Start of Block
import Mathlib
import HarnessLib
import Summits.NavierStokesRegularity.NavierStokesRegularity.Theorems.IsobarTomographyTubeAlternativeStubPeakZoomPatchLineLimit
import Summits.NavierStokesRegularity.NavierStokesRegularity.Theorems.SqueezeCycleExtremalBiaxialitySubcriticalPayerTomography

/-!
# Crux `IsobarTomography.BlobRiccatiClosure` (stmt-NavierStokesRegularity-11740), line
# `type-i-apex-liouville`, stub B `stub_apexZoom` — tools II: the tomography hypotheses at a
# window time and for a Type-I ancient limit

Helper file (theorems only) for the extremal-apex zoom. Stub B2 (`stub_hessianCentreLimit`) passes
the pressure Hessian to the limit at a point under a BUNDLE of hypotheses on the fields (`C⁴`,
divergence free, Poisson pressure `Δq = −div((v·∇)v)`, uniform bounds on `v`, `∇v`, `∇q`, the
source `G = div((v·∇)v)` and `∇G`). This file discharges that bundle

* for a classical unit-viscosity pair `(w, q)` on a window `(A, 0)` at a time `σ` of the window,
  from bounds on the spatial derivatives of orders `≤ 3` of `w(σ)` and on `∂ₛw(σ, ·)` — the
  registered sub-goal `stub_windowTomographyBundle` (pressure gradient by
  `norm_gradient_le_of_classical`, source by `norm_iteratedFDeriv_pressureSource_le`);
* for a Type-I ancient mild field with a classical pressure on `(−∞, 0)` at any `σ < 0`
  (`exists_ancientTomographyBundle`: the class-uniform gauge bounds
  `exists_gauge_norm_fderiv_le_of_typeI`, `exists_gauge_norm_fderiv_pressure_le_of_typeI`,
  `exists_source_bounds` of the SqueezeCycle tomography files);

and records the Type-I window bound of a blowing-up velocity (`exists_typeI_window_bound`) and the
pressure Poisson identities `Δp = −div((u·∇)u) = −tr(∇u)²` for classical pairs.

References: Koch–Nadirashvili–Seregin–Šverák, Acta Math. 203 (2009), Prop. 4.1
[KochNadirashviliSereginSverak2009]; folklore.
-/

noncomputable section

open Set Filter Topology Function MeasureTheory Metric
open scoped RealInnerProductSpace NNReal ContDiff

-- the summit and its single sub-problem share the name (CONVENTIONS §1), as in every Theorems file
set_option linter.dupNamespace false

-- nested operator types `ℝ³ →L[ℝ] ℝ³ →L[ℝ] ℝ`
set_option maxSynthPendingDepth 4

namespace Summit.NavierStokesRegularity.NavierStokesRegularity.Theorems.BlobRiccatiClosure.TypeIApexLiouville

open Literature.Analysis Literature.Analysis.FluidPDE
open Summit.NavierStokesRegularity.NavierStokesRegularity.Theorems
open Summit.NavierStokesRegularity.NavierStokesRegularity.Theorems.TubeAlternative.AnalyticPropagation

/-! ### Pressure Poisson identities and source bounds -/

/-- **Bounds for the pressure source `G = div((v·∇)v)` and its gradient** from bounds on the
derivatives of orders `≤ 3` of a smooth divergence-free field `v` (`G = ∂ᵢ∂ⱼ(vᵢvⱼ)` for
`div v = 0`; `norm_iteratedFDeriv_pressureSource_le`). [folklore] -/
theorem source_bounds_of_jet {v : EuclideanSpace ℝ (Fin 3) → EuclideanSpace ℝ (Fin 3)}
    (hv : ContDiff ℝ ∞ v) (hdiv : VectorCalculus.IsDivFree v) {Bm : ℝ} (hBm0 : 0 ≤ Bm)
    (hB : ∀ j ≤ 3, ∀ y, ‖iteratedFDeriv ℝ j v y‖ ≤ Bm) :
    (∀ y, ‖VectorCalculus.divergence (convect v v) y‖ ≤
      ‖(traceCLM : (EuclideanSpace ℝ (Fin 3) →L[ℝ] EuclideanSpace ℝ (Fin 3)) →L[ℝ] ℝ)‖ *
        ((1 + ‖(traceCLM : (EuclideanSpace ℝ (Fin 3) →L[ℝ] EuclideanSpace ℝ (Fin 3)) →L[ℝ] ℝ)‖) *
          (2 ^ (0 + 1) * Bm ^ 2))) ∧
    (∀ y, ‖fderiv ℝ (VectorCalculus.divergence (convect v v)) y‖ ≤
      ‖(traceCLM : (EuclideanSpace ℝ (Fin 3) →L[ℝ] EuclideanSpace ℝ (Fin 3)) →L[ℝ] ℝ)‖ *
        ((1 + ‖(traceCLM : (EuclideanSpace ℝ (Fin 3) →L[ℝ] EuclideanSpace ℝ (Fin 3)) →L[ℝ] ℝ)‖) *
          (2 ^ (1 + 1) * Bm ^ 2))) := by
  have hG : pressureSource v = VectorCalculus.divergence (convect v v) :=
    pressureSource_eq_of_isDivFree hdiv
  refine ⟨fun y => ?_, fun y => ?_⟩
  · have h := SymmetricScarExists.LogtimeBernoulli.norm_iteratedFDeriv_pressureSource_le hv 0
      hBm0 y (fun j hj => hB j (by omega) y)
    rw [norm_iteratedFDeriv_zero, hG] at h
    exact h
  · have h := SymmetricScarExists.LogtimeBernoulli.norm_iteratedFDeriv_pressureSource_le hv 1
      hBm0 y (fun j hj => hB j (by omega) y)
    rw [← norm_iteratedFDeriv_fderiv, norm_iteratedFDeriv_zero, hG] at h
    exact h

/-- The Laplacian of a classical pressure at an interior time is minus the trace of the square of
the velocity gradient: `Δp(t)(y) = −tr (∇u(t)(y))²` (pressure Poisson equation for `div u = 0`,
`f = 0`). [folklore] -/
theorem laplacian_pressure_eq_neg_trace {S : Set ℝ} (hS : IsOpen S)
    {u : ℝ → EuclideanSpace ℝ (Fin 3) → EuclideanSpace ℝ (Fin 3)}
    {p : ℝ → EuclideanSpace ℝ (Fin 3) → ℝ} (h : IsClassicalNSSolutionOn S 1 0 u p) {t : ℝ}
    (ht : t ∈ S) (y : EuclideanSpace ℝ (Fin 3)) :
    Laplacian.laplacian (p t) y = -traceCLM ((fderiv ℝ (u t) y).comp (fderiv ℝ (u t) y)) := by
  have h1 := laplacian_pressure_eq_of_isClassicalNSSolutionOn h (by rwa [hS.interior_eq]) y
  rw [h1, divergence_convect_self_eq ((h.contDiff_velocity ht).of_le (by norm_cast))
    (h.divFree t ht) y]
  simp [VectorCalculus.divergence]

/-- The Laplacian of a classical pressure is minus the pressure source (pressure Poisson equation,
`f = 0`). [folklore] -/
theorem laplacian_pressure_eq_neg_divergence {S : Set ℝ} (hS : IsOpen S)
    {u : ℝ → EuclideanSpace ℝ (Fin 3) → EuclideanSpace ℝ (Fin 3)}
    {p : ℝ → EuclideanSpace ℝ (Fin 3) → ℝ} (h : IsClassicalNSSolutionOn S 1 0 u p) {t : ℝ}
    (ht : t ∈ S) (y : EuclideanSpace ℝ (Fin 3)) :
    Laplacian.laplacian (p t) y = -VectorCalculus.divergence (convect (u t) (u t)) y := by
  have h1 := laplacian_pressure_eq_of_isClassicalNSSolutionOn h (by rwa [hS.interior_eq]) y
  rw [h1]
  simp [VectorCalculus.divergence]

/-! ### The Type-I window bound of a blowing-up velocity -/

/-- A velocity blowing up at the Type-I rate at `T > 0` obeys `√(T − t)‖u(t, x)‖ ≤ C₀` on a final
window `(T − δ, T)`, `0 < δ ≤ T` (unfolding `IsTypeIBlowup`). [folklore] -/
theorem exists_typeI_window_bound {T : ℝ} (hT : 0 < T)
    {u : ℝ → EuclideanSpace ℝ (Fin 3) → EuclideanSpace ℝ (Fin 3)} (hI : IsTypeIBlowup u T) :
    ∃ C₀ δ : ℝ, 0 < δ ∧ δ ≤ T ∧
      ∀ t ∈ Ioo (T - δ) T, ∀ x, Real.sqrt (T - t) * ‖u t x‖ ≤ C₀ := by
  obtain ⟨C', hC'⟩ := hI
  obtain ⟨T₁, hT₁T, hT₁⟩ := mem_nhdsLT_iff_exists_Ioo_subset.1 hC'
  refine ⟨C', min (T - T₁) T, lt_min (sub_pos.2 hT₁T) hT, min_le_right _ _, fun t ht x => ?_⟩
  have hpos : 0 < Real.sqrt (T - t) := Real.sqrt_pos.2 (sub_pos.2 ht.2)
  have h1 : ‖u t x‖ ≤ C' / Real.sqrt (T - t) :=
    hT₁ ⟨by linarith [ht.1, min_le_left (T - T₁) T], ht.2⟩ x
  calc Real.sqrt (T - t) * ‖u t x‖ ≤ Real.sqrt (T - t) * (C' / Real.sqrt (T - t)) :=
        mul_le_mul_of_nonneg_left h1 hpos.le
    _ = C' := by field_simp

/-! ### Registered sub-goal: the tomography bundle at a window time -/

/-- **Registered sub-goal `stub_windowTomographyBundle`** (line `type-i-apex-liouville`, tools of
stub B). For a classical unit-viscosity pair `(w, q)` on a window `(A, 0)` and a time `σ` of the
window, bounds `K₀, …, K₃` on the spatial derivatives of orders `≤ 3` of `w(σ)` and `L` on
`∂ₛw(σ, ·)` yield the hypotheses of the tomography limit B2 at `σ`: `w(σ), q(σ) ∈ C⁴`, `w(σ)`
divergence free, `Δq(σ) = −div((w·∇)w)(σ)`, `‖∇q(σ)‖ ≤ 3K₂ + K₁K₀ + L`
(`∇q = Δw − (w·∇)w − ∂ₛw`), and `|G|, ‖∇G‖` bounded for `G = div((w·∇)w)(σ)` in terms of
`B = max(K₀, …, K₃, 0)` and `‖tr‖`. [folklore] -/
theorem stub_windowTomographyBundle :
    ∀ (A σ K₀ K₁ K₂ K₃ L : ℝ) (w : ℝ → EuclideanSpace ℝ (Fin 3) → EuclideanSpace ℝ (Fin 3)) (q : ℝ → EuclideanSpace ℝ (Fin 3) → ℝ),
      IsClassicalNSSolutionOn (Ioo A 0) 1 0 w q → σ ∈ Ioo A 0 →
      (∀ y, ‖w σ y‖ ≤ K₀) → (∀ y, ‖fderiv ℝ (w σ) y‖ ≤ K₁) →
      (∀ y, ‖iteratedFDeriv ℝ 2 (w σ) y‖ ≤ K₂) → (∀ y, ‖iteratedFDeriv ℝ 3 (w σ) y‖ ≤ K₃) →
      (∀ y, ‖deriv (fun s => w s y) σ‖ ≤ L) →
      ContDiff ℝ 4 (w σ) ∧ VectorCalculus.IsDivFree (w σ) ∧ ContDiff ℝ 4 (q σ) ∧
      (∀ y, Laplacian.laplacian (q σ) y = -VectorCalculus.divergence (convect (w σ) (w σ)) y) ∧
      (∀ y, ‖fderiv ℝ (q σ) y‖ ≤ 3 * K₂ + K₁ * K₀ + L) ∧
      (∀ y, ‖VectorCalculus.divergence (convect (w σ) (w σ)) y‖ ≤
        ‖(traceCLM : (EuclideanSpace ℝ (Fin 3) →L[ℝ] EuclideanSpace ℝ (Fin 3)) →L[ℝ] ℝ)‖ *
          ((1 + ‖(traceCLM : (EuclideanSpace ℝ (Fin 3) →L[ℝ] EuclideanSpace ℝ (Fin 3)) →L[ℝ] ℝ)‖) *
            (2 ^ (0 + 1) * (max (max (max K₀ K₁) (max K₂ K₃)) 0) ^ 2))) ∧
      (∀ y, ‖fderiv ℝ (VectorCalculus.divergence (convect (w σ) (w σ))) y‖ ≤
        ‖(traceCLM : (EuclideanSpace ℝ (Fin 3) →L[ℝ] EuclideanSpace ℝ (Fin 3)) →L[ℝ] ℝ)‖ *
          ((1 + ‖(traceCLM : (EuclideanSpace ℝ (Fin 3) →L[ℝ] EuclideanSpace ℝ (Fin 3)) →L[ℝ] ℝ)‖) *
            (2 ^ (1 + 1) * (max (max (max K₀ K₁) (max K₂ K₃)) 0) ^ 2))) := by
  intro A σ K₀ K₁ K₂ K₃ L w q hcl hσS h0 h1 h2 h3 hLt
  have hsm : ContDiff ℝ ∞ (w σ) := hcl.contDiff_velocity hσS
  have hdiv : VectorCalculus.IsDivFree (w σ) := hcl.divFree σ hσS
  set Bm : ℝ := max (max (max K₀ K₁) (max K₂ K₃)) 0 with hBm
  have hBm0 : 0 ≤ Bm := le_max_right _ _
  have hBj : ∀ i ≤ 3, ∀ y, ‖iteratedFDeriv ℝ i (w σ) y‖ ≤ Bm := by
    intro i hi y
    interval_cases i
    · rw [norm_iteratedFDeriv_zero]
      exact (h0 y).trans ((le_max_left _ _).trans ((le_max_left _ _).trans (le_max_left _ _)))
    · rw [norm_iteratedFDeriv_one]
      exact (h1 y).trans ((le_max_right _ _).trans ((le_max_left _ _).trans (le_max_left _ _)))
    · exact (h2 y).trans ((le_max_left _ _).trans ((le_max_right _ _).trans (le_max_left _ _)))
    · exact (h3 y).trans ((le_max_right _ _).trans ((le_max_right _ _).trans (le_max_left _ _)))
  obtain ⟨hS, hL⟩ := source_bounds_of_jet hsm hdiv hBm0 hBj
  refine ⟨contDiff_infty.1 hsm 4, hdiv, contDiff_infty.1 (hcl.contDiff_pressure hσS) 4,
    fun y => laplacian_pressure_eq_neg_divergence isOpen_Ioo hcl hσS y, fun y => ?_, hS, hL⟩
  have h := norm_gradient_le_of_classical isOpen_Ioo hcl hσS (h0 y) (h1 y) (h2 y) (hLt y)
  rwa [gradient, LinearIsometryEquiv.norm_map] at h

/-! ### The tomography bundle for a Type-I ancient mild field -/

/-- **The tomography bundle for a Type-I ancient mild field** with a classical pressure on
`(−∞, 0)`, at any `σ < 0`: `W(σ), q(σ) ∈ C⁴`, `W(σ)` divergence free, `Δq(σ) = −div((W·∇)W)(σ)`,
and bounds on `W(σ)`, `∇W(σ)`, `∇q(σ)`, the source and its gradient (class-uniform gauge bounds of
the SqueezeCycle tomography files, KNSS 2009 Prop. 4.1). [cite: KochNadirashviliSereginSverak2009, Prop. 4.1 (4.10)–(4.11) (arXiv:0709.3599 p. 8)] -/
theorem exists_ancientTomographyBundle {C : ℝ}
    {W : ℝ → EuclideanSpace ℝ (Fin 3) → EuclideanSpace ℝ (Fin 3)}
    {qW : ℝ → EuclideanSpace ℝ (Fin 3) → ℝ} (hW : IsTypeIAncientMild C W)
    (hWcl : IsClassicalNSSolutionOn (Iio 0) 1 0 W qW) {σ : ℝ} (hσ0 : σ < 0) :
    ∃ M M₁ B S L : ℝ, ContDiff ℝ 4 (W σ) ∧ VectorCalculus.IsDivFree (W σ) ∧ ContDiff ℝ 4 (qW σ) ∧
      (∀ y, ‖W σ y‖ ≤ M) ∧ (∀ y, ‖fderiv ℝ (W σ) y‖ ≤ M₁) ∧
      (∀ y, Laplacian.laplacian (qW σ) y = -VectorCalculus.divergence (convect (W σ) (W σ)) y) ∧
      (∀ y, ‖fderiv ℝ (qW σ) y‖ ≤ B) ∧
      (∀ y, ‖VectorCalculus.divergence (convect (W σ) (W σ)) y‖ ≤ S) ∧
      (∀ y, ‖fderiv ℝ (VectorCalculus.divergence (convect (W σ) (W σ))) y‖ ≤ L) := by
  obtain ⟨K₀', hK₀'⟩ := exists_gauge_norm_fderiv_le_of_typeI C
  obtain ⟨B₀, -, hB₀⟩ := exists_gauge_norm_fderiv_pressure_le_of_typeI C
  obtain ⟨S', L', hS', hL'⟩ := exists_source_bounds hW hσ0
  have hWcl' : IsClassicalNSSolutionOn (Ioo (σ - 1) 0) 1 0 W qW :=
    hWcl.mono Ioo_subset_Iio_self isOpen_Ioo.uniqueDiffOn
  have hσpos : 0 < -σ := neg_pos.2 hσ0
  have hσI : σ ∈ Iio 0 := hσ0
  refine ⟨C / Real.sqrt (-σ), K₀' / (-σ), B₀ / Real.sqrt (-σ) ^ 3, S', L',
    contDiff_infty.1 (hW.contDiff_slice hσ0) 4, hW.isDivFree hσ0,
    contDiff_infty.1 (hWcl.contDiff_pressure hσI) 4, fun y => hW.norm_le hσ0 y, fun y => ?_,
    fun y => laplacian_pressure_eq_neg_divergence isOpen_Iio hWcl hσI y, fun y => ?_, hS', hL'⟩
  · rw [le_div_iff₀ hσpos, mul_comm]
    exact hK₀' hW σ hσ0 y
  · rw [le_div_iff₀ (by positivity), mul_comm]
    exact hB₀ hW (σ - 1) qW hWcl' σ (by linarith) hσ0 y

end Summit.NavierStokesRegularity.NavierStokesRegularity.Theorems.BlobRiccatiClosure.TypeIApexLiouville

end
End of Block
## Required action
Search the listing above for lines containing "import", and copy them.

## Result
import Mathlib
import HarnessLib
import Summits.NavierStokesRegularity.NavierStokesRegularity.Theorems.IsobarTomographyTubeAlternativeStubPeakZoomPatchLineLimit
import Summits.NavierStokesRegularity.NavierStokesRegularity.Theorems.SqueezeCycleExtremalBiaxialitySubcriticalPayerTomography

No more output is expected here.